I have really only tested it on the particular example you gave. There may be bugs that you will uncover. My purpose is not to give you a black-box library function that you use but don't understand, but rather to teach you how to write your own code that does what you want.

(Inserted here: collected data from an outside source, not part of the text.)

/-
Copyright (c) 2026 the pub-hodgecm-mathlib formalisation cell (harness21).  Prover seat hodgecm-mathlib-LH4-p09 (g8), req620 Track A «(D-RAM) FOUR-FRAME» squad
(heir LEAD F0P3a-plan (g20) T19-24 «STAGE-1b PRE-SCOPING BY IDLE HANDS: ALLOWED AS SCOPING»; dealer LH4-plan (g12)).  2026-09-04.
-/
import Summits.HodgeConjecture.HodgeConjecture.Theorems.F0P3cDyRamDiagonalPermutation        -- ★ §P (LH4-p13 (g2)): `image_mapGL_stratum`, `stabiliserWeight_mapGL_perm`, `coe_conj_eq_diagonal`, `isElementDatum_swap`
import Summits.HodgeConjecture.HodgeConjecture.Theorems.F0P3cDyRamLevelCountDiagonalModel     -- ★ p858764 (this seat): `latticeInLevel_conj_mapGL_iff`; brings ★ U2G DEFS `LatticeInLevel`
import HarnessLib

/-!
# Crux `H413`, line LH4 «(D-RAM) FOUR-FRAME» road — STAGE-1b SCOPING BRICK «(L-model-P)»: COORDINATE PERMUTATIONS TRANSPORT THE LABELLED STRATUM SUMS — the ★ §P head with a
# diagonal level token riding along (`diag(e) ↦ diag(e ∘ π⁻¹)`), and the labelled `G2-from-G1` socket

Cell `hodgecm-mathlib` (D-0151), FLOOR 0, crux item H413 = `stmt-HodgeConjecture-24833`, route of record `HCCMUnconditional`; squad F0∕P3c∕LH4 (req618∕req620).
THEOREMS ONLY (no `def`, no instance, no notation, no `sorry`, default heartbeats); lane `--supports stmt-HodgeConjecture-24833 --as helper` (count-neutral).
Consumers: the producers of the labelled Stage-B tables (★ p858861∕p858900 composites; ★ p859094 split strata; ★ p859257 the glued stratum G1).  ★ §P
`finsum_stabiliserWeight_stratum_perm` moves the UNLABELLED weight sum of `stratum(T, a)` to `stratum(P⁻¹TP, a ∘ π⁻¹)`; this file lets a diagonal level token ride along:
`diag(e)·(P·M) ⊆ ϖ^ℓ·(P·M) ↔ diag(e ∘ π⁻¹)·M ⊆ ϖ^ℓ·M` (§1), so the label-cut sums transport with `e ↦ e ∘ π⁻¹` (§2), and the G2 (`(2ρ+s, 2ρ, 2ρ+s)`) labelled eighth follows from
any G1 statement by the swap `(0 1)` exactly as ★ `finsum_stabiliserWeight_stratum_G2_of_G1` (§3; the G3 rescaling twin needs the unit homothety on the token too and is left
to the producer who fixes the G1 table of record).

THE MATHEMATICS ([Kottwitz1986BaseChangeUnits, §1]; [Serre1980Trees, II §1.1]).  For the permutation matrix `P` of `π`: `P⁻¹·diag(e)·P = diag(e ∘ π⁻¹)` (★
`permMatrix_inv_mul_diagonal_mul`), hence `diag(e) = P·diag(e ∘ π⁻¹)·P⁻¹` and ★ p858764 `latticeInLevel_conj_mapGL_iff` gives §1; `P·stratum(P⁻¹TP, a∘π⁻¹) = stratum(T, a)` (★
`image_mapGL_stratum`) restricts to the label-cut parts, the weight is `P`-invariant (★ `stabiliserWeight_mapGL_perm`).
* §1 `conj_diagonal_comp_symm_eq`, `latticeInLevel_diagonal_mapGL_perm_iff`.
* §2 `image_mapGL_stratum_sep_latticeInLevel`, HEAD `finsum_stabiliserWeight_stratum_sep_latticeInLevel_perm`.
* §3 `finsum_stabiliserWeight_stratum_G2_sep_of_G1` (labelled twin of ★ `finsum_stabiliserWeight_stratum_G2_of_G1`, hypothesis form).
HONEST LABEL.  Count-neutral (`--supports`); bookkeeping, nothing printed is asserted; pays NO tier-0 row; `HC_CM` is proved only modulo the 7 printed citations (2 remaining named
inputs: hLiu418 = `stmt-HodgeConjecture-24832`, h413 = `stmt-HodgeConjecture-24833`) until rung 0 closes.

## References
* [Kottwitz1986BaseChangeUnits] R. E. Kottwitz, *Base change for unit elements of Hecke algebras*, Compositio Math. 60 (1986), §1 pp. 240–241 (lattice counts modulo the torus).
* [Serre1980Trees] J.-P. Serre, *Trees*, Springer (1980), Ch. II §1.1 (lattices and the diagonal action).
* [Rogawski1990] J. D. Rogawski, *Automorphic Representations of Unitary Groups in Three Variables*, Ann. of Math. Stud. 123 (1990), §4.9 Prop. 4.9.1 (a) p. 55.
-/

set_option autoImplicit false

noncomputable section

namespace Summit.HodgeConjecture.HodgeConjecture.Cruxes.H413.F0P3cDyRamLabelledStrataPermutation

open Literature.NumberTheory.Automorphic Literature.NumberTheory.Automorphic.HermitianLattice
open Literature.NumberTheory.Automorphic.UnitaryLatticeTree Literature.NumberTheory.Automorphic.UnitaryThreeFourFrame
open Summit.HodgeConjecture.HodgeConjecture.Cruxes.H413.F0P3cDyRamDiagonalTorusDefs
open Summit.HodgeConjecture.HodgeConjecture.Cruxes.H413.F0P3cDyRamDiagonalStrataDefs
open Summit.HodgeConjecture.HodgeConjecture.Cruxes.H413.F0P3cDyRamDiagonalPermutation
open Summit.HodgeConjecture.HodgeConjecture.Cruxes.H413.F0P3cDyRamFourFrameCensusDefs
open Summit.HodgeConjecture.HodgeConjecture.Cruxes.H413.F0P3cDyRamLevelCountDiagonalModel
open scoped Valued WithZero Matrix MatrixGroups

/-! ## §1  A diagonal level token under a coordinate permutation -/

section Token

variable {K : Type*} [Field K] [Valued K ℤᵐ⁰] {N : ℕ}

omit [Valued K ℤᵐ⁰] in
/-- `P·diag(e ∘ π⁻¹)·P⁻¹ = diag(e)` for the permutation matrix `P` of `π` (★ `permMatrix_inv_mul_diagonal_mul` read backwards). [cite: Serre1980Trees, II §1.1] -/
theorem conj_diagonal_comp_symm_eq {π : Equiv.Perm (Fin N)} (P : GL (Fin N) K) (hP : (P : Matrix (Fin N) (Fin N) K) = π.permMatrix K) (e : Fin N → K) :
    (P : Matrix (Fin N) (Fin N) K) * Matrix.diagonal (e ∘ ⇑π.symm) * ((P⁻¹ : GL (Fin N) K) : Matrix (Fin N) (Fin N) K) = Matrix.diagonal e := by
  rw [← permMatrix_inv_mul_diagonal_mul π e, ← coe_inv_eq_permMatrix_inv P hP, ← hP]
  simp only [Matrix.mul_assoc, Units.mul_inv, Matrix.mul_one]
  rw [← Matrix.mul_assoc, Units.mul_inv, Matrix.one_mul]

/-- **A DIAGONAL LEVEL TOKEN UNDER A COORDINATE PERMUTATION**: `diag(e)·(P·M) ⊆ ϖ^ℓ·(P·M) ↔ diag(e ∘ π⁻¹)·M ⊆ ϖ^ℓ·M` (★ p858764 `latticeInLevel_conj_mapGL_iff` + §1).
[cite: Kottwitz1986BaseChangeUnits, §1 pp. 240–241] -/
theorem latticeInLevel_diagonal_mapGL_perm_iff {π : Equiv.Perm (Fin 3)} (P : GL (Fin 3) K) (hP : (P : Matrix (Fin 3) (Fin 3) K) = π.permMatrix K)
    (ϖ : K) (ℓ : ℕ) (e : Fin 3 → K) (M : Submodule 𝒪[K] (Fin 3 → K)) :
    LatticeInLevel ϖ ℓ (Matrix.diagonal e) (mapGL P M) ↔ LatticeInLevel ϖ ℓ (Matrix.diagonal (e ∘ ⇑π.symm)) M := by
  rw [← conj_diagonal_comp_symm_eq P hP e, latticeInLevel_conj_mapGL_iff]

end Token

/-! ## §2  The label-cut stratum sums transport under coordinate permutations -/

section Transport

variable {K : Type*} [Field K] [Valued K ℤᵐ⁰] {N : ℕ}

/-- `P · {M ∈ stratum(P⁻¹TP, a∘π⁻¹) : diag(e∘π⁻¹)M ⊆ ϖ^ℓM} = {M ∈ stratum(T, a) : diag(e)M ⊆ ϖ^ℓM}` (★ `image_mapGL_stratum` + §1). [cite: Kottwitz1986BaseChangeUnits, §1 pp. 240–241] -/
theorem image_mapGL_stratum_sep_latticeInLevel (σ : K →+* K) (ϖ : K) {π : Equiv.Perm (Fin 3)} (P : GL (Fin 3) K)
    (hP : (P : Matrix (Fin 3) (Fin 3) K) = π.permMatrix K) (T : GL (Fin 3) K) (a : Fin 3 → ℕ) (ℓ : ℕ) (e : Fin 3 → K) :
    mapGL P '' {M | M ∈ stratum σ ϖ (P⁻¹ * T * P) (a ∘ ⇑π.symm) ∧ LatticeInLevel ϖ ℓ (Matrix.diagonal (e ∘ ⇑π.symm)) M} =
      {M | M ∈ stratum σ ϖ T a ∧ LatticeInLevel ϖ ℓ (Matrix.diagonal e) M} := by
  have himg := image_mapGL_stratum σ ϖ P hP T a
  ext M'
  constructor
  · rintro ⟨M, ⟨hM, hQ⟩, rfl⟩
    have h1 : mapGL P M ∈ stratum σ ϖ T a := by rw [← himg]; exact ⟨M, hM, rfl⟩
    exact ⟨h1, (latticeInLevel_diagonal_mapGL_perm_iff P hP ϖ ℓ e M).2 hQ⟩
  · rintro ⟨hM', hQ'⟩
    have h1 : M' ∈ mapGL P '' stratum σ ϖ (P⁻¹ * T * P) (a ∘ ⇑π.symm) := by rw [himg]; exact hM'
    obtain ⟨M, hM, rfl⟩ := h1
    exact ⟨M, ⟨hM, (latticeInLevel_diagonal_mapGL_perm_iff P hP ϖ ℓ e M).1 hQ'⟩, rfl⟩

/-- **HEAD — THE LABEL-CUT WEIGHT SUM OF A STRATUM IS INVARIANT UNDER A COORDINATE PERMUTATION, THE TOKEN RIDING ALONG**:
`Σᶠ_{M ∈ stratum(T, a), diag(e)M ⊆ ϖ^ℓM} 1∕[𝒰 : S_F(M)] = Σᶠ_{M ∈ stratum(P⁻¹TP, a∘π⁻¹), diag(e∘π⁻¹)M ⊆ ϖ^ℓM} 1∕[𝒰 : S_F(M)]` (labelled twin of ★
`finsum_stabiliserWeight_stratum_perm`; for `T = diag(d)`, `P⁻¹TP = diag(d ∘ π⁻¹)` by ★ `coe_conj_eq_diagonal`). [cite: Kottwitz1986BaseChangeUnits, §1 pp. 240–241]
[cite: Rogawski1990, §4.9 Prop. 4.9.1 (a) p. 55] -/
theorem finsum_stabiliserWeight_stratum_sep_latticeInLevel_perm (σ : K →+* K) (ϖ : K) {π : Equiv.Perm (Fin 3)} (P : GL (Fin 3) K)
    (hP : (P : Matrix (Fin 3) (Fin 3) K) = π.permMatrix K) (T : GL (Fin 3) K) (a : Fin 3 → ℕ) (ℓ : ℕ) (e : Fin 3 → K) :
    ∑ᶠ M ∈ {M | M ∈ stratum σ ϖ T a ∧ LatticeInLevel ϖ ℓ (Matrix.diagonal e) M}, stabiliserWeight σ M =
      ∑ᶠ M ∈ {M | M ∈ stratum σ ϖ (P⁻¹ * T * P) (a ∘ ⇑π.symm) ∧ LatticeInLevel ϖ ℓ (Matrix.diagonal (e ∘ ⇑π.symm)) M}, stabiliserWeight σ M := by
  rw [← image_mapGL_stratum_sep_latticeInLevel σ ϖ P hP T a ℓ e, finsum_mem_image (mapGL_injective P).injOn]
  exact finsum_mem_congr rfl fun M _ => stabiliserWeight_mapGL_perm σ P hP M

end Transport

/-! ## §3  The labelled `G2-from-G1` socket (swap `(0 1)`) -/

section Sockets

variable {K : Type} [Field K] [Valued K ℤᵐ⁰] {σ : K →+* K} {ϖ : K} {α β : K} {N₀ n₁ n₂ n₃ : ℕ} {T : GL (Fin 3) K}

/-- **LABELLED `G2` FROM ANY LABELLED `G1` STATEMENT** (the swap `(0 1)`: `diag(α, β, 1) ↦ diag(β, α, 1)`, depths `(n₁, n₂, n₃) ↦ (n₂, n₁, n₃)`, token `diag(e₀, e₁, e₂) ↦
diag(e₁, e₀, e₂)`): if for every element datum the label-cut G1 sum is `F(n′, e′)`, then the label-cut G2 sum at `(T, e)` is `F((n₂, n₁, n₃), (e₁, e₀, e₂))` (labelled twin
of ★ `finsum_stabiliserWeight_stratum_G2_of_G1`). [cite: Kottwitz1986BaseChangeUnits, §1 pp. 240–241] [cite: Rogawski1990, §4.9 Prop. 4.9.1 (a) p. 55] -/
theorem finsum_stabiliserWeight_stratum_G2_sep_of_G1 (hE : IsElementDatum σ ϖ N₀ α β n₁ n₂ n₃)
    (hT : (T : Matrix (Fin 3) (Fin 3) K) = Matrix.diagonal ![α, β, 1]) (ρ s ℓ : ℕ) (e : Fin 3 → K) (F : ℕ → ℕ → ℕ → (Fin 3 → K) → ℚ)
    (hG1 : ∀ {α' β' : K} {n₁' n₂' n₃' : ℕ} (T' : GL (Fin 3) K) (e' : Fin 3 → K), IsElementDatum σ ϖ N₀ α' β' n₁' n₂' n₃' →
      (T' : Matrix (Fin 3) (Fin 3) K) = Matrix.diagonal ![α', β', 1] →
        ∑ᶠ M ∈ {M | M ∈ stratum σ ϖ T' ![2 * ρ, 2 * ρ + s, 2 * ρ + s] ∧ LatticeInLevel ϖ ℓ (Matrix.diagonal e') M}, stabiliserWeight σ M = F n₁' n₂' n₃' e') :
    ∑ᶠ M ∈ {M | M ∈ stratum σ ϖ T ![2 * ρ + s, 2 * ρ, 2 * ρ + s] ∧ LatticeInLevel ϖ ℓ (Matrix.diagonal e) M}, stabiliserWeight σ M =
      F n₂ n₁ n₃ ![e 1, e 0, e 2] := by
  obtain ⟨P, hP⟩ := exists_gl_coe_eq_permMatrix (K := K) (Equiv.swap (0 : Fin 3) 1)
  rw [finsum_stabiliserWeight_stratum_sep_latticeInLevel_perm σ ϖ P hP T _ ℓ e]
  have ha : (![2 * ρ + s, 2 * ρ, 2 * ρ + s] : Fin 3 → ℕ) ∘ ⇑(Equiv.swap (0 : Fin 3) 1).symm = ![2 * ρ, 2 * ρ + s, 2 * ρ + s] := by
    ext i; fin_cases i <;> rfl
  have hd : (![α, β, 1] : Fin 3 → K) ∘ ⇑(Equiv.swap (0 : Fin 3) 1).symm = ![β, α, 1] := by
    ext i; fin_cases i <;> rfl
  have he : e ∘ ⇑(Equiv.swap (0 : Fin 3) 1).symm = ![e 1, e 0, e 2] := by
    ext i; fin_cases i <;> rfl
  rw [ha, he]
  exact hG1 _ _ (isElementDatum_swap hE) (by rw [coe_conj_eq_diagonal P hP T hT, hd])

end Sockets

end Summit.HodgeConjecture.HodgeConjecture.Cruxes.H413.F0P3cDyRamLabelledStrataPermutation

end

The "ambiguity" pointed out by JackOLantern is still present in your problem statement. I have obscured it by choosing my map functor behavior to mimic the output you indicated as desired, but simply by creating an equally valid but opposite realization of the map functor (using "if a left dist < a right dist then ..." instead) I can cause the result between 3 and 8 to take the other possible outcome/state. Your comment that "if there is an ambiguity, whoever reaches the position first fill its value to that space" makes no sense to me, unless by that you mean "I don't care which outcome you provide." There is no concept of a particular thread reaching a particular point first. Threads (and blocks) can execute in any order, and this order can change from device to device, and run to run.